You see? Not cleverness or physical strength or military knowledge, but just character.
Of course, there are disappointments. Young Tom Travers, after six months in a training camp in Kansas, was shifted to a company here. He came fresh from gas and bomb practice, confidently expecting to teach a squad himself. He was put in charge of the laundry account. I think of this boy and I think of Jack, captain of an ambulance company and mired in military detail when his soul craves surgery. I know each will find his level soon. You can’t keep good men back when opportunity beckons. But think of this tremendous organization! How could it come out perfect, its first struggling year, and fit each man into the place where he can do his one best work?
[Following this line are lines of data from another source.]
import Mathlib
import HarnessLib

/-!
# The Leibniz rule for iterated forward differences

Topic `Literature/Analysis/Calculus`.  For a scalar function `f : M → R` and a vector function
`g : M → G` (`G` an `R`-module, `M` an additive commutative monoid, step `h : M`):

* `fwdDiff_smul_shift` — `Δ_h (f • g) = Δ_h f • g(· + h) + f • Δ_h g` (the product rule with the
  shift on ONE factor; Mathlib's `fwdDiff_smul` is the symmetric three-term form);
* **`fwdDiff_iter_smul_eq_sum`** — BOOLE'S LEIBNIZ RULE
  `Δ_hⁿ (f • g)(y) = Σ_{k=0}^{n} C(n,k) • (Δ_hᵏ f)(y) • (Δ_h^{n−k} g)(y + k•h)`;
* `fwdDiff_iter_mul_eq_sum` — the same for two scalar functions;
* `fwdDiff_iter_smul_eq_sum_of_eq_zero` — if `Δ_hᵏ f = 0` for `k > d` (a polynomial prefactor of
  degree `≤ d`) the sum stops at `k = d`, for every `n`;
* `fwdDiff_iter_smul_of_quadratic` — the case `d = 2` spelled out (three terms), the form used for
  the tilted block statistics of `Literature/Combinatorics/Optimization/ShellLawEdgeProduct` §7
  (a quadratic level profile times a shell-law profile).

Everything is proved; no definitions, no named facts.

## References

* [Boole2009] G. Boole, *A Treatise on the Calculus of Finite Differences* (1860; CUP reprint 2009),
  Ch. II, Art. 10, Ex. 3, eq. (8) (PDF pp. 34–35): `Δⁿ u_x v_x = Σ_r C(n,r) Δ^{n−r} u_{x+r} · Δ^r v_x`.
* [MaricondaTonolo2016] C. Mariconda, A. Tonolo, *Discrete Calculus*, Springer 2016, Prop. 6.13
  (PDF p. 144): `Δ(fg) = Δf · θg + f · Δg` (`θ` the shift).
-/

open Finset fwdDiff

namespace Literature.Analysis

variable {M R G : Type*} [AddCommMonoid M] [Ring R] [AddCommGroup G] [Module R G] (h : M)

/-- The product rule with the shift on the second factor:
`Δ_h (f • g)(y) = Δ_h f(y) • g(y + h) + f(y) • Δ_h g(y)`.
[cite: MaricondaTonolo2016, Prop. 6.13 (PDF p. 144)] -/
theorem fwdDiff_smul_shift (f : M → R) (g : M → G) :
    Δ_[h] (f • g) = Δ_[h] f • (fun x => g (x + h)) + f • Δ_[h] g := by
  ext x
  simp only [fwdDiff, Pi.smul_apply', Pi.add_apply, smul_sub, sub_smul]
  abel

/-- Pascal recombination of the two sums in the induction step of the Leibniz rule. [folklore] -/
private theorem pascal_sum {A : Type*} [AddCommMonoid A] (n : ℕ) (a : ℕ → A) :
    ∑ k ∈ range (n + 1), n.choose k • a (k + 1) + ∑ k ∈ range (n + 1), n.choose k • a k =
      ∑ k ∈ range (n + 1 + 1), (n + 1).choose k • a k := by
  rw [sum_range_succ' (fun k => (n + 1).choose k • a k), Nat.choose_zero_right, one_nsmul]
  have e : ∀ k ∈ range (n + 1), (n + 1).choose (k + 1) • a (k + 1) =
      n.choose k • a (k + 1) + n.choose (k + 1) • a (k + 1) := by
    intro k _
    rw [Nat.choose_succ_succ', add_nsmul]
  rw [sum_congr rfl e, sum_add_distrib, sum_range_succ (fun k => n.choose (k + 1) • a (k + 1)) n,
    Nat.choose_succ_self, zero_nsmul, add_zero, sum_range_succ' (fun k => n.choose k • a k) n,
    Nat.choose_zero_right, one_nsmul]
  abel

/-- **Boole's Leibniz rule for differences**: for `f : M → R`, `g : M → G`,
`Δ_hⁿ (f • g)(y) = Σ_{k=0}^{n} C(n,k) • (Δ_hᵏ f)(y) • (Δ_h^{n−k} g)(y + k • h)`
(symbolically `Δⁿ(uv) = (Δ + DΔ′)ⁿ uv`, `D` the shift acting on the differenced factor's partner).
[cite: Boole2009, Ch. II Art. 10 Ex. 3 eq. (8) (PDF pp. 34–35)] -/
theorem fwdDiff_iter_smul_eq_sum (f : M → R) (g : M → G) (n : ℕ) (y : M) :
    Δ_[h] ^[n] (f • g) y =
      ∑ k ∈ range (n + 1), n.choose k • (Δ_[h] ^[k] f y • Δ_[h] ^[n - k] g (y + k • h)) := by
  induction n generalizing f g y with
  | zero => simp
  | succ n ih =>
    rw [Function.iterate_succ_apply, fwdDiff_smul_shift, fwdDiff_iter_add, Pi.add_apply, ih, ih]
    have e1 : ∀ k ∈ range (n + 1),
        n.choose k • (Δ_[h] ^[k] (Δ_[h] f) y • Δ_[h] ^[n - k] (fun x => g (x + h)) (y + k • h)) =
          n.choose k • (Δ_[h] ^[k + 1] f y • Δ_[h] ^[n + 1 - (k + 1)] g (y + (k + 1) • h)) := by
      intro k _
      rw [fwdDiff_iter_comp_add, ← Function.iterate_succ_apply, Nat.add_sub_add_right, succ_nsmul,
        ← add_assoc]
    have e2 : ∀ k ∈ range (n + 1),
        n.choose k • (Δ_[h] ^[k] f y • Δ_[h] ^[n - k] (Δ_[h] g) (y + k • h)) =
          n.choose k • (Δ_[h] ^[k] f y • Δ_[h] ^[n + 1 - k] g (y + k • h)) := by
      intro k hk
      rw [← Function.iterate_succ_apply, Nat.sub_add_comm (by simpa [Nat.lt_succ_iff] using hk)]
    rw [sum_congr rfl e1, sum_congr rfl e2]
    exact pascal_sum n fun k => Δ_[h] ^[k] f y • Δ_[h] ^[n + 1 - k] g (y + k • h)

/-- The Leibniz rule for two scalar functions with values in a commutative ring.
[cite: Boole2009, Ch. II Art. 10 Ex. 3 eq. (8) (PDF pp. 34–35)] -/
theorem fwdDiff_iter_mul_eq_sum {S : Type*} [CommRing S] (f g : M → S) (n : ℕ) (y : M) :
    Δ_[h] ^[n] (f * g) y =
      ∑ k ∈ range (n + 1), (n.choose k : S) * (Δ_[h] ^[k] f y * Δ_[h] ^[n - k] g (y + k • h)) := by
  have e : f * g = f • g := rfl
  rw [e, fwdDiff_iter_smul_eq_sum]
  simp only [smul_eq_mul, nsmul_eq_mul]

omit [Module R G] in
/-- Iterated differences of the zero function vanish. [folklore] -/
private theorem fwdDiff_iter_zero (j : ℕ) : Δ_[h] ^[j] (0 : M → G) = 0 := by
  induction j with
  | zero => rfl
  | succ j ih =>
    rw [Function.iterate_succ_apply]
    have : Δ_[h] (0 : M → G) = 0 := by ext x; simp [fwdDiff]
    rw [this, ih]

/-- **Truncated Leibniz rule**: if `Δ_hᵏ f = 0` for all `k > d` (e.g. `f` a polynomial of degree
`≤ d` in the variable along `h`), then for EVERY `n`
`Δ_hⁿ (f • g)(y) = Σ_{k=0}^{d} C(n,k) • (Δ_hᵏ f)(y) • (Δ_h^{n−k} g)(y + k • h)` — only the differences
of orders `n−d, …, n` of `g` enter. [cite: Boole2009, Ch. II Art. 10 Ex. 3 eq. (8) (PDF pp. 34–35)] -/
theorem fwdDiff_iter_smul_eq_sum_of_eq_zero (f : M → R) (g : M → G) {d : ℕ}
    (hf : ∀ k, d < k → Δ_[h] ^[k] f = 0) (n : ℕ) (y : M) :
    Δ_[h] ^[n] (f • g) y =
      ∑ k ∈ range (d + 1), n.choose k • (Δ_[h] ^[k] f y • Δ_[h] ^[n - k] g (y + k • h)) := by
  rw [fwdDiff_iter_smul_eq_sum]
  rcases le_total n d with hnd | hdn
  · refine sum_subset (range_subset_range.2 (by omega)) fun k _ hk' => ?_
    rw [mem_range, not_lt] at hk'
    rw [Nat.choose_eq_zero_of_lt (by omega), zero_nsmul]
  · refine (sum_subset (range_subset_range.2 (by omega)) fun k _ hk' => ?_).symm
    rw [mem_range, not_lt] at hk'
    rw [hf k (by omega), Pi.zero_apply, zero_smul, smul_zero]

/-- **Quadratic prefactor**: if `Δ_h³ f = 0` then for every `n`
`Δ_hⁿ (f • g)(y) = f(y) • Δ_hⁿ g(y) + n • Δ_h f(y) • Δ_h^{n−1} g(y + h) + C(n,2) • Δ_h² f(y) • Δ_h^{n−2} g(y + 2•h)`
(for `n = 0, 1` the terms with `n − k < 0` carry the factor `C(n,k) = 0`).
[cite: Boole2009, Ch. II Art. 10 Ex. 3 eq. (8) (PDF pp. 34–35)] -/
theorem fwdDiff_iter_smul_of_quadratic (f : M → R) (g : M → G) (hf : Δ_[h] ^[3] f = 0) (n : ℕ)
    (y : M) :
    Δ_[h] ^[n] (f • g) y =
      f y • Δ_[h] ^[n] g y + n • (Δ_[h] f y • Δ_[h] ^[n - 1] g (y + h)) +
        n.choose 2 • (Δ_[h] ^[2] f y • Δ_[h] ^[n - 2] g (y + 2 • h)) := by
  have hf' : ∀ k, 2 < k → Δ_[h] ^[k] f = 0 := by
    intro k hk
    obtain ⟨j, rfl⟩ := Nat.exists_eq_add_of_le hk
    rw [add_comm, Function.iterate_add_apply, hf, fwdDiff_iter_zero]
  rw [fwdDiff_iter_smul_eq_sum_of_eq_zero h f g hf' n y]
  simp only [sum_range_succ, sum_range_zero, zero_add, Nat.choose_zero_right, one_nsmul,
    Function.iterate_zero, id_eq, zero_nsmul, add_zero, Nat.sub_zero, Nat.choose_one_right,
    Function.iterate_one, one_nsmul]

end Literature.Analysis
/-- **the level-`k` site field** of a family `u′ k` of site fields on the one-step fine tori `Tor (fine L (fine (L^k) M))` (level `k+1` over level `k`): at level `0` the
restriction of `u′ 0` to the base points, at level `k+1` the field `u′ k` read on the composite torus through `sites`. [folklore] -/
def ulev (u' : (k : ℕ) → Tor (fine L (fine (L ^ k) M)) → (ℂ →L[ℂ] ℂ)) : (k : ℕ) → Tor (fine (L ^ k) M) → (ℂ →L[ℂ] ℂ)
  | 0 => fun y => u' 0 (bpt L (fine (L ^ 0) M) y 0)
  | k + 1 => fun x => u' k (sites (L ^ k) L M x)

variable {R' : (k : ℕ) → Tor (fine L (fine (L ^ k) M)) → Fin d → (ℂ →L[ℂ] ℂ)}
variable {u' : (k : ℕ) → Tor (fine L (fine (L ^ k) M)) → (ℂ →L[ℂ] ℂ)} (hu' : ∀ k x, u' k x ∈ unitary (ℂ →L[ℂ] ℂ))
variable (hucoh : ∀ k (y : Tor (fine (L ^ (k + 1)) M)), u' (k + 1) (bpt L (fine (L ^ (k + 1)) M) y 0) = u' k (sites (L ^ k) L M y))

include hu' in
omit hM in
/-- the level fields are unitary. [folklore] -/
theorem ulev_mem_unitary : ∀ (k : ℕ) (x : Tor (fine (L ^ k) M)), ulev L M u' k x ∈ unitary (ℂ →L[ℂ] ℂ)
  | 0, _ => hu' 0 _
  | _ + 1, _ => hu' _ _

include hucoh in
omit hM in
/-- coherence read on the level fields: `u′ k` at the base points IS `ulev k`. [folklore] -/
theorem u'_bpt_eq_ulev : ∀ (k : ℕ) (y : Tor (fine (L ^ k) M)), u' k (bpt L (fine (L ^ k) M) y 0) = ulev L M u' k y
  | 0, _ => rfl
  | k + 1, y => hucoh k y

include hucoh in
omit hM in
/-- the same as a function. [folklore] -/
theorem u'_bpt_eq_ulev' (k : ℕ) : (fun y => u' k (bpt L (fine (L ^ k) M) y 0)) = ulev L M u' k := funext (u'_bpt_eq_ulev L M hucoh k)

include hu' in
omit hM in
/-- **TOWER LAW FOR THE LEVEL BONDS**: `Rlev (R′^{u′}) k = (Rlev R′ k)^{ulev k}`. [folklore] -/
theorem Rlev_gauge : ∀ k : ℕ, Rlev L M (fun k => gaugeR (fine L (fine (L ^ k) M)) (u' k) (R' k)) k = gaugeR (fine (L ^ k) M) (ulev L M u' k) (Rlev L M R' k)
  | 0 => by funext y μ; exact coarseTv_gauge L (fine (L ^ 0) M) (hu' 0) (R' 0) y μ
  | k + 1 => by
    show Rtrv (L ^ k) L M (gaugeR _ (u' k) (R' k)) = gaugeR _ (ulev L M u' (k + 1)) (Rtrv (L ^ k) L M (R' k))
    rw [Rtrv_gauge]; rfl

include hu' hucoh in
/-- **TOWER LAW FOR THE ONE-STEP CARRIERS**: `lineT (taxiTv (R′^{u′} k)) (R′^{u′} k) = gaugeL (ulev k) (u′ k) (lineT (taxiTv (R′ k)) (R′ k))`. [folklore] -/
theorem lineT_tower_gauge (k : ℕ) : lineT L (fine (L ^ k) M) (taxiTv L (fine (L ^ k) M) (gaugeR _ (u' k) (R' k))) (gaugeR _ (u' k) (R' k))
    = gaugeL L (fine (L ^ k) M) (ulev L M u' k) (u' k) (lineT L (fine (L ^ k) M) (taxiTv L (fine (L ^ k) M) (R' k)) (R' k)) := by
  rw [taxiTv_gauge_eq_gaugeF L (fine (L ^ k) M) (hu' k), u'_bpt_eq_ulev' L M hucoh k, lineT_gauge L (fine (L ^ k) M) (hu' k)]
/-- letter `a` smallest (form A = letters `(c,a,b)`) -/
theorem grynkiewicz_budget'_A {a b c : Fin N → ℕ} (hS : SieveAdmissible M a b c) (hG : U11G M a b c) (l : Fin N) {t : ℕ}
    (hyt : a l < t) (ht : t ≤ a l * min (c l) (b l)) (ht3 : 3 ≤ t) :
    t * (∑ i, (a i * b i + b i * c i + c i * a i)) + 1 ≤ (∑ i, a i * b i * c i) + t * M + 2 * t ^ 2 := by
  obtain ⟨-, -, ⟨-, ubc, -⟩, -⟩ := hS
  have h := budget_form' hG.2.1 (by simpa [pCA] using ubc) l hyt ht ht3
  have e1 : pAB c a b + pBC c a b + pCA c a b = pAB a b c + pBC a b c + pCA a b c := by
    simp only [pAB, pBC, pCA]; ring
  have e2 : ∑ i, c i * a i * b i = ∑ i, a i * b i * c i := Finset.sum_congr rfl fun i _ => by ring
  rw [e1, e2] at h
  rw [TALin1200.sum_us_eq]; exact h

/-- letter `c` smallest (form C = letters `(b,c,a)`) -/
theorem grynkiewicz_budget'_C {a b c : Fin N → ℕ} (hS : SieveAdmissible M a b c) (hG : U11G M a b c) (l : Fin N) {t : ℕ}
    (hyt : c l < t) (ht : t ≤ c l * min (b l) (a l)) (ht3 : 3 ≤ t) :
    t * (∑ i, (a i * b i + b i * c i + c i * a i)) + 1 ≤ (∑ i, a i * b i * c i) + t * M + 2 * t ^ 2 := by
  obtain ⟨-, -, ⟨uab, -, -⟩, -⟩ := hS
  have h := budget_form' hG.2.2 (by simpa [pCA] using uab) l hyt ht ht3
  have e1 : pAB b c a + pBC b c a + pCA b c a = pAB a b c + pBC a b c + pCA a b c := by
    simp only [pAB, pBC, pCA]; ring
  have e2 : ∑ i, b i * c i * a i = ∑ i, a i * b i * c i := Finset.sum_congr rfl fun i _ => by ring
  rw [e1, e2] at h
  rw [TALin1200.sum_us_eq]; exact h

end budget

/-! ## Sorted forms -/

/-- Every shape with sizes `≥ 1` passing the table at `Mtop` has a sorted candidate form `y` with the same volume, pair-product sum and size sum,
whose first two entries are the smallest size and the smaller of the other two, in one of the three letter positions. [bookkeeping] -/
theorem exists_sorted (a b c : ℕ) (ha : 1 ≤ a) (hb : 1 ≤ b) (hc : 1 ≤ c) (ht : tableOK Mtop a b c = true) :
    ∃ y : ℕ × ℕ × ℕ, SCand y ∧ vol y = a * b * c ∧ us y = a * b + b * c + c * a ∧ y.1 + y.2.1 + y.2.2 = a + b + c ∧
      ((y.1 = a ∧ y.2.1 = min c b ∧ a ≤ c ∧ a ≤ b) ∨ (y.1 = b ∧ y.2.1 = min a c ∧ b ≤ a ∧ b ≤ c) ∨
        (y.1 = c ∧ y.2.1 = min b a ∧ c ≤ b ∧ c ≤ a)) := by
  rcases le_total a b with hab | hab <;> rcases le_total b c with hbc | hbc <;> rcases le_total a c with hac | hac
  · exact ⟨(a, b, c), ⟨ha, hab, hbc, ht⟩, rfl, rfl, rfl, Or.inl ⟨rfl, by show b = min c b; rw [min_eq_right hbc], hac, hab⟩⟩
  · exact ⟨(a, b, c), ⟨ha, hab, hbc, ht⟩, rfl, rfl, rfl, Or.inl ⟨rfl, by show b = min c b; rw [min_eq_right hbc], le_trans hab hbc, hab⟩⟩
  · exact ⟨(a, c, b), ⟨ha, hac, hbc, TALin1200.tableOK_swap23 ht⟩, by show a * c * b = a * b * c; ring,
      by show a * c + c * b + b * a = a * b + b * c + c * a; ring, by show a + c + b = a + b + c; ring,
      Or.inl ⟨rfl, by show c = min c b; rw [min_eq_left hbc], hac, hab⟩⟩
  · exact ⟨(c, a, b), ⟨hc, hac, hab, TALin1200.tableOK_swap23 (TALin1200.tableOK_swap13 ht)⟩, by show c * a * b = a * b * c; ring,
      by show c * a + a * b + b * c = a * b + b * c + c * a; ring, by show c + a + b = a + b + c; ring,
      Or.inr (Or.inr ⟨rfl, by show a = min b a; rw [min_eq_right hab], le_trans hac hab, hac⟩)⟩
  · exact ⟨(b, a, c), ⟨hb, hab, hac, TALin1200.tableOK_swap12 ht⟩, by show b * a * c = a * b * c; ring,
      by show b * a + a * c + c * b = a * b + b * c + c * a; ring, by show b + a + c = a + b + c; ring,
      Or.inr (Or.inl ⟨rfl, by show a = min a c; rw [min_eq_left hac], hab, hbc⟩)⟩
  · exact ⟨(b, c, a), ⟨hb, hbc, hac, TALin1200.tableOK_swap23 (TALin1200.tableOK_swap12 ht)⟩, by show b * c * a = a * b * c; ring,
      by show b * c + c * a + a * b = a * b + b * c + c * a; ring, by show b + c + a = a + b + c; ring,
      Or.inr (Or.inl ⟨rfl, by show c = min a c; rw [min_eq_right hac], hab, hbc⟩)⟩
  · exact ⟨(c, b, a), ⟨hc, hbc, hab, TALin1200.tableOK_swap13 ht⟩, by show c * b * a = a * b * c; ring,
      by show c * b + b * a + a * c = a * b + b * c + c * a; ring, by show c + b + a = a + b + c; ring,
      Or.inr (Or.inr ⟨rfl, by show b = min b a; rw [min_eq_left hab], hbc, le_trans hbc hab⟩)⟩
  · exact ⟨(c, b, a), ⟨hc, hbc, hab, TALin1200.tableOK_swap13 ht⟩, by show c * b * a = a * b * c; ring,
      by show c * b + b * a + a * c = a * b + b * c + c * a; ring, by show c + b + a = a + b + c; ring,
      Or.inr (Or.inr ⟨rfl, by show b = min b a; rw [min_eq_left hab], hbc, hac⟩)⟩

/-- the least of three numbers, identified -/
theorem min3_eq {x y z v : ℕ} (h1 : v ≤ x) (h2 : v ≤ y) (h3 : v ≤ z) (h4 : v = x ∨ v = y ∨ v = z) :
    min (min x y) z = v := by
  refine le_antisymm ?_ (le_min (le_min h1 h2) h3)
  rcases h4 with rfl | rfl | rfl
  · exact le_trans (min_le_left _ _) (min_le_left _ _)
  · exact le_trans (min_le_left _ _) (min_le_right _ _)
  · exact min_le_right _ _

/-- `tm` when `a` is the smallest size -/
theorem tm_a {a b c : ℕ} (hab : a ≤ b) (hac : a ≤ c) : tm (a, b, c) = a * min c b := by
  simp only [tm]
  rcases le_total c b with hcb | hbc
  · rw [min_eq_left hcb]
    exact min3_eq (Nat.mul_le_mul_left a hcb) (Nat.mul_le_mul_right c hab) (Nat.mul_comm a c).le
      (Or.inr (Or.inr (Nat.mul_comm a c)))
  · rw [min_eq_right hbc]
    exact min3_eq le_rfl ((Nat.mul_le_mul_right b hac).trans_eq (Nat.mul_comm c b))
      ((Nat.mul_le_mul_left a hbc).trans_eq (Nat.mul_comm a c)) (Or.inl rfl)

/-- `tm` when `b` is the smallest size -/
theorem tm_b {a b c : ℕ} (hba : b ≤ a) (hbc : b ≤ c) : tm (a, b, c) = b * min a c := by
  simp only [tm]
  rcases le_total a c with hac | hca
  · rw [min_eq_left hac]
    exact min3_eq (Nat.mul_comm b a).le (Nat.mul_le_mul_left b hac) (Nat.mul_le_mul_right a hbc)
      (Or.inl (Nat.mul_comm b a))
  · rw [min_eq_right hca]
    exact min3_eq ((Nat.mul_le_mul_left b hca).trans_eq (Nat.mul_comm b a)) le_rfl
      ((Nat.mul_le_mul_right c hba).trans_eq (Nat.mul_comm a c)) (Or.inr (Or.inl rfl))

/-- `tm` when `c` is the smallest size -/
theorem tm_c {a b c : ℕ} (hcb : c ≤ b) (hca : c ≤ a) : tm (a, b, c) = c * min b a := by
  simp only [tm]
  rcases le_total b a with hba | hab
  · rw [min_eq_left hba]
    exact min3_eq (Nat.mul_le_mul_right b hca) (Nat.mul_comm c b).le (Nat.mul_le_mul_left c hba)
      (Or.inr (Or.inl (Nat.mul_comm c b)))
  · rw [min_eq_right hab]
    exact min3_eq ((Nat.mul_comm c a).le.trans (Nat.mul_le_mul_left a hcb))
      ((Nat.mul_le_mul_left c hab).trans_eq (Nat.mul_comm c b)) le_rfl (Or.inr (Or.inr rfl))

/-- the value of `tm` read off the sorted form: in each letter case `tm (a,b,c) = y.1 · y.2.1` -/
theorem tm_eq_of_cases {a b c : ℕ} {y : ℕ × ℕ × ℕ}
    (h : (y.1 = a ∧ y.2.1 = min c b ∧ a ≤ c ∧ a ≤ b) ∨ (y.1 = b ∧ y.2.1 = min a c ∧ b ≤ a ∧ b ≤ c) ∨
      (y.1 = c ∧ y.2.1 = min b a ∧ c ≤ b ∧ c ≤ a)) : tm (a, b, c) = y.1 * y.2.1 := by
  rcases h with ⟨h1, h2, hac, hab⟩ | ⟨h1, h2, hba, hbc⟩ | ⟨h1, h2, hcb, hca⟩
  · rw [h1, h2]; exact tm_a hab hac
  · rw [h1, h2]; exact tm_b hba hbc
  · rw [h1, h2]; exact tm_c hcb hca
We are very proud of our ambulance companies, chiefly, I think, because they have such pride in themselves. An inspecting colonel who is making the rounds of the cantonments saw them at drill. ‘Well,’ he said, ‘I’ve seen them all, and there’s only one other ambulance unit that can touch yours, and that’s the one at C—.'
You can guess that the men all heard it before the day was over. On the ground, at one side of the entrance to their barracks, is a great spread eagle, with the medical reserve insignia painted in color upon him, all done in cement. On the other side of the doorway the company number is emblazoned. It’s not the artistic ensemble, but the thought and care with which the work is done, that touches you.
There’s a marching song these Western boys are fond of, with this touching refrain: —
Good-bye, mule, with yer old he-haw!
I may not know what the war’s about,
But you bet, by gosh, I’ll soon find out.
And, oh, my sweetheart, don’t you fear,
I ’ll bring you a king for a souvenir;
I’ll get a Turk and a Kaiser too,
And that’s about all one feller can do.
Saturday, November 10.
Sometimes I have moments of depression — only moments, my dear. They don’t come because of cleaning and cooking and washing and ironing. That is all part of the game — a game to learn, if I don’t know it well enough already. No! They come with the thought of France, and the vision of what Jack must see and do there. I have sometimes been so glad he is a doctor and not in the fighting line, because it is surely better to heal than to kill — even for one’s country; and yet he sees the grimmest, most terrible part of it all. He misses the fierce excitement of the attack, but gets all its tragic aftermath.
This news from Italy and Russia is depressing. I know perfectly well what it means for Anne and me. A year, or even two years, added to the long separation we have already reckoned. What a great girl she will be when he comes back! And oh, what a long, long time of hardship and danger and discouragement for him!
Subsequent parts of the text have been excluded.